Из шестнадцати выданных ему в адресном столе адресов одиннадцать отпали сразу. То есть люди с запрашиваемой фамилией, именем, отчеством и годом рождения там проживали. Но совсем не те. Совсем другие. Не имеющие никакого отношения ни к жене банкира, ни к ее ребенку. По крайней мере так утверждали участковые инспектора.
Лишь пять адресов обещали какую-то надежду. Но и из них уже отпали два. Оставалось три. Три адреса надежды…
Грибов нашел очередной дом, подъезд и квартиру. Осмотрелся. И позвонил… В соседнюю. Дверь открыла заспанная женщина.
— Ну и что? — строго спросил Грибов.
— Что, что? — недоуменно сказала женщина.
— Я говорю, что делать будем?
— С кем?
— С вами делать. С жильцами квартиры номер тридцать три. Вот, соседи на вас жалуются. Говорят, шум ночами. Возня какая-то. Крики… — И следователь махнул в воздухе мелко исписанной им же бумажкой.
— Крики? У нас?
— Ваша квартира тридцать три?
— Да, тридцать три.
— Значит, у вас. Можно войти?
— Конечно. Заходите.
Грибов зашел. В уличной обуви в гостиную. Как и должен уважающий себя и не уважающий жильцов вверенного ему участка ответственный работник жилищно-коммунального хозяйства.
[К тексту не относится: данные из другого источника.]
import Mathlib
import Literature.Combinatorics.Additive.TripleProductProperty
import Summits.MatrixMultiplication.MatrixMultiplication.Theorems.HyperoctahedralThreshold.Negative.SubgroupPivotSieve

/-!
# `OneThinnedHostDesign` is false — the dead certificate of line `Sketch`, kernel-checked

Crux `SnSubsetDichotomy.HyperoctahedralThreshold` (stmt-MatrixMultiplication-10883), line lead
prover-line-stmt-MatrixMultiplication-10883-1, cycle 2.  The positive skeleton `Sketch`
(`Cruxes/HyperoctahedralThreshold/SketchIdeator2.lean`, ideator 2, card `one-thinned-host-cayley-code`) is a
sorry-free composition `OneThinnedHostDesign → HyperoctahedralThreshold`; its one obligation, the transfer
statement `OneThinnedHostDesign` (reproduced VERBATIM in the type of `not_oneThinnedHostDesign` below — no new
`def` is introduced), asks for every `c > 0`, infinitely often, three fixed-point-free involutions `μ i`, two
roots `r₀ r₁`, and an independent set `X ⊆ C(μ 2)` of the Cayley graph generated by the rooted product set
`(C(μ 1) ∩ Stab r₁)·(C(μ 0) ∩ Stab r₀)` with `|A|·|B|·|X| > (n!)^{3/2}e^{-c√n}`, where
`A = C(μ 0) ∩ Stab r₀`, `B = C(μ 1) ∩ Stab r₁` are SUBGROUPS.  Independence makes `(A, B, X)` a TPP triple
(`OneThinnedHost.tpp_of_independent`, the ideator's own criterion), so the subgroup `A` is conceded WHOLE and the
subgroup-pivot sieve of this directory (`conceded_subgroup_cap`, p86923: `|A||B||X| ≤ (n!)^{3/2}e^{-(c₂/2)√n}` for
`n ≥ n₀`, `c₂ = vkUpperConst = (π-2)/π²`) refutes the design at `c := c₂/4`.

Main statement: `not_oneThinnedHostDesign`.  Standard axioms only.
-/

set_option linter.dupNamespace false

namespace Summit.MatrixMultiplication.MatrixMultiplication.Theorems.HyperoctahedralThreshold.Negative

open Literature.Combinatorics.Additive
open Literature.RepresentationTheory.FiniteGroups
open scoped Pointwise

namespace OneThinnedHost

/-- ONE-THINNED-HOST CRITERION (ideator 2, `SketchIdeator2.lean: tpp_of_one_thinned_host`, reproduced):
with two subgroups `A, B`, `A ⊓ B = ⊥`, and a subset `X` no two distinct elements of which differ on the
right by an element of `B·A`, the triple `(A, B, X)` has the triple product property. -/
theorem tpp_of_independent {G : Type*} [Group G] [DecidableEq G] [Fintype G] (A B : Subgroup G)
    [DecidablePred (· ∈ A)] [DecidablePred (· ∈ B)] (X : Finset G) (hAB : A ⊓ B = ⊥)
    (hX : ∀ x ∈ X, ∀ x' ∈ X, x * x'⁻¹ ∈ (B : Set G) * (A : Set G) → x = x') :
    TripleProductProperty (Finset.univ.filter (· ∈ A)) (Finset.univ.filter (· ∈ B)) X := by
  intro s hs s' hs' t ht t' ht' u hu u' hu' he
  simp only [Finset.mem_filter, Finset.mem_univ, true_and] at hs hs' ht ht'
  have hq0 : s * s'⁻¹ ∈ A := A.mul_mem hs (A.inv_mem hs')
  have hq1 : t * t'⁻¹ ∈ B := B.mul_mem ht (B.inv_mem ht')
  have hu_eq : u * u'⁻¹ = (t * t'⁻¹)⁻¹ * (s * s'⁻¹)⁻¹ := by
    rw [eq_inv_of_mul_eq_one_right he, mul_inv_rev]
  have huu' : u = u' := hX u hu u' hu' (by
    rw [hu_eq]
    exact Set.mul_mem_mul (B.inv_mem hq1) (A.inv_mem hq0))
  subst huu'
  have he' : s * s'⁻¹ * (t * t'⁻¹) = 1 := by simpa using he
  have hq0' : s * s'⁻¹ = (t * t'⁻¹)⁻¹ := eq_inv_of_mul_eq_one_left he'
  have hmem : s * s'⁻¹ ∈ A ⊓ B := by
    refine Subgroup.mem_inf.mpr ⟨hq0, ?_⟩
    rw [hq0']; exact B.inv_mem hq1
  rw [hAB, Subgroup.mem_bot] at hmem
  have ht1 : t * t'⁻¹ = 1 := by
    rw [hmem] at hq0'
    exact inv_eq_one.mp hq0'.symm
  exact ⟨mul_inv_eq_one.mp hmem, mul_inv_eq_one.mp ht1, rfl⟩

/-- Membership in the rooted matching stabiliser `C(μ) ⊓ Stab r`, unfolded. -/
theorem mem_rooted_iff {n : ℕ} (μ : Equiv.Perm (Fin n)) (r : Fin n) (g : Equiv.Perm (Fin n)) :
    g ∈ Subgroup.centralizer {μ} ⊓ MulAction.stabilizer (Equiv.Perm (Fin n)) r ↔
      g * μ = μ * g ∧ g r = r := by
  simp only [Subgroup.mem_inf, Subgroup.mem_centralizer_iff, Set.mem_singleton_iff, forall_eq,
    MulAction.mem_stabilizer_iff, Equiv.Perm.smul_def]
  constructor
  · rintro ⟨h1, h2⟩; exact ⟨h1.symm, h2⟩
  · rintro ⟨h1, h2⟩; exact ⟨h1.symm, h2⟩

end OneThinnedHost

/-- **Line `Sketch` is dead: `¬ OneThinnedHostDesign`.**  The transfer statement of the positive skeleton
`SketchIdeator2.lean` (reproduced verbatim as the negated proposition) is false: for `c := vkUpperConst / 4`
and `n₀ :=` the threshold of `conceded_subgroup_cap`, a design would be a TPP triple `(A, B, X)` with the
subgroup `A = C(μ 0) ∩ Stab r₀` conceded whole and `(n!)^{3/2}e^{-(c₂/4)√n} < |A||B||X| ≤ (n!)^{3/2}e^{-(c₂/2)√n}`,
impossible.  [this line's TRIAGE-r1-1 §0 T1 / §4; sieve p86923] -/
theorem not_oneThinnedHostDesign :
    ¬ (∀ c : ℝ, 0 < c → ∀ n₀ : ℕ, ∃ n ≥ n₀, ∃ μ : Fin 3 → Equiv.Perm (Fin n),
      (∀ i, μ i * μ i = 1 ∧ ∀ x, μ i x ≠ x) ∧ ∃ r₀ r₁ : Fin n, ∃ X : Finset (Equiv.Perm (Fin n)),
        (∀ σ ∈ X, σ * μ 2 = μ 2 * σ) ∧
        (∀ g : Equiv.Perm (Fin n), g * μ 0 = μ 0 * g → g * μ 1 = μ 1 * g → g r₀ = r₀ → g r₁ = r₁ → g = 1) ∧
        (∀ x ∈ X, ∀ x' ∈ X, (∃ b a : Equiv.Perm (Fin n), b * μ 1 = μ 1 * b ∧ b r₁ = r₁ ∧
            a * μ 0 = μ 0 * a ∧ a r₀ = r₀ ∧ x * x'⁻¹ = b * a) → x = x') ∧
        (n.factorial : ℝ) ^ ((3 : ℝ) / 2) * Real.exp (-(c * Real.sqrt (n : ℝ))) <
          (((Finset.univ.filter (fun g : Equiv.Perm (Fin n) => g * μ 0 = μ 0 * g ∧ g r₀ = r₀)).card *
            (Finset.univ.filter (fun g : Equiv.Perm (Fin n) => g * μ 1 = μ 1 * g ∧ g r₁ = r₁)).card *
            X.card : ℕ) : ℝ)) := by
  intro h
  obtain ⟨n₁, hcap⟩ := conceded_subgroup_cap
  have hc2 : 0 < vkUpperConst := vkUpperConst_pos
  obtain ⟨n, hn, μ, _hμ, r₀, r₁, X, _hX2, htriv, hind, hbig⟩ := h (vkUpperConst / 4) (by linarith) n₁
  classical
  -- the two rooted hosts as subgroups
  set A : Subgroup (Equiv.Perm (Fin n)) :=
    Subgroup.centralizer {μ 0} ⊓ MulAction.stabilizer (Equiv.Perm (Fin n)) r₀ with hA_def
  set B : Subgroup (Equiv.Perm (Fin n)) :=
    Subgroup.centralizer {μ 1} ⊓ MulAction.stabilizer (Equiv.Perm (Fin n)) r₁ with hB_def
  have hmemA : ∀ g, g ∈ A ↔ g * μ 0 = μ 0 * g ∧ g r₀ = r₀ := fun g => OneThinnedHost.mem_rooted_iff (μ 0) r₀ g
  have hmemB : ∀ g, g ∈ B ↔ g * μ 1 = μ 1 * g ∧ g r₁ = r₁ := fun g => OneThinnedHost.mem_rooted_iff (μ 1) r₁ g
  have hAB : A ⊓ B = ⊥ := by
    rw [Subgroup.eq_bot_iff_forall]
    intro g hg
    rw [Subgroup.mem_inf] at hg
    obtain ⟨hA, hB⟩ := hg
    rw [hmemA] at hA; rw [hmemB] at hB
    exact htriv g hA.1 hB.1 hA.2 hB.2
  have hXind : ∀ x ∈ X, ∀ x' ∈ X, x * x'⁻¹ ∈ (B : Set (Equiv.Perm (Fin n))) * (A : Set _) → x = x' := by
    intro x hx x' hx' hmul
    obtain ⟨b, hb, a, ha, hba⟩ := Set.mem_mul.1 hmul
    have hb' := (hmemB b).1 hb
    have ha' := (hmemA a).1 ha
    exact hind x hx x' hx' ⟨b, a, hb'.1, hb'.2, ha'.1, ha'.2, hba.symm⟩
  have hTPP := OneThinnedHost.tpp_of_independent A B X hAB hXind
  set XA : Finset (Equiv.Perm (Fin n)) := Finset.univ.filter (· ∈ A) with hXA_def
  set XB : Finset (Equiv.Perm (Fin n)) := Finset.univ.filter (· ∈ B) with hXB_def
  have hXA : XA = Finset.univ.filter (fun g : Equiv.Perm (Fin n) => g * μ 0 = μ 0 * g ∧ g r₀ = r₀) :=
    Finset.filter_congr (fun g _ => hmemA g)
  have hXB : XB = Finset.univ.filter (fun g : Equiv.Perm (Fin n) => g * μ 1 = μ 1 * g ∧ g r₁ = r₁) :=
    Finset.filter_congr (fun g _ => hmemB g)
  -- the sieve caps the conceded-subgroup triple
  have hcapn := hcap n hn A XA XB X (fun x => by simp [hXA_def]) hTPP
  rw [hXA, hXB] at hcapn
  -- compare the two exponentials
  have hsq : 0 ≤ Real.sqrt (n : ℝ) := Real.sqrt_nonneg _
  have hexp : Real.exp (-(vkUpperConst / 2 * Real.sqrt (n : ℝ))) ≤
      Real.exp (-(vkUpperConst / 4 * Real.sqrt (n : ℝ))) := by
    apply Real.exp_le_exp.2
    nlinarith
  have hF : (0 : ℝ) ≤ (n.factorial : ℝ) ^ ((3 : ℝ) / 2) := by positivity
  have hle := mul_le_mul_of_nonneg_left hexp hF
  linarith

end Summit.MatrixMultiplication.MatrixMultiplication.Theorems.HyperoctahedralThreshold.Negative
— А кто насту…? То есть, я хотела сказать, кто на нас жалобу написал?
— Соседи. Точнее отвечать я не уполномочен. Жалоба конфиденциальная. Направлена начальнику нашего жэка. Лично. Поэтому разглашать информацию о том, кто сигнализировал в соответствующие инстанции о имевших место фактах вопиющего безобразия, я не обязан. Но обязан принять немедленные меры к пресечению и исключению повторных сигналов граждан.
Ваша фамилия?
— Моя?
— Ваша!
— Петрова. Анастасия Петровна.
— Рассказывайте, Анастасия Петровна.
— О чем?
— О допущенных вами вопиющих фактах.
— Да не было никаких фактов. И никакого шума.
— А чего же тогда жильцы пишут? Вернее сказать, сигнализируют о фактах творимых безобразий. Что они, выдумывают, что ли?
— Может, и выдумывают! Кому здесь писать? Симоновым, что ли? Из соседней квартиры. Так они сами алкаши и дебоширы. Орут каждый вечер. В стену стучат. Головами.
— Ну при чем здесь Симоновы?
— А кто? Кто тогда? Нижние? Так их там не бывает целыми неделями. Дача у них. Тыквы-кабачки. Они только к Новому году объявляются…
— Нет, нижние соседи ничего такого…
— Тогда он! Гад!
— Кто он?
— Тот, что напротив. Из тридцать первой. Он, гад. Больше некому. Молчуном прикидывается. Глухонемым. А писать, значит, умеет.
— Ну что вы…
— Он, он.
— Минуточку. Во-первых, я не должен сообщать вам, кто сигнализировал. Во-вторых, вполне вероятно, что он ошибся в источнике шума.
— Ну тогда пошли к нему. И выясним, чего это он ошибается. Пошли, пошли.
И жиличка потянула представителя власти за рукав.
— Пусть он мне в глаза скажет. Пусть попробует…
Дверь открыл офицер. В звании подполковника Российской армии.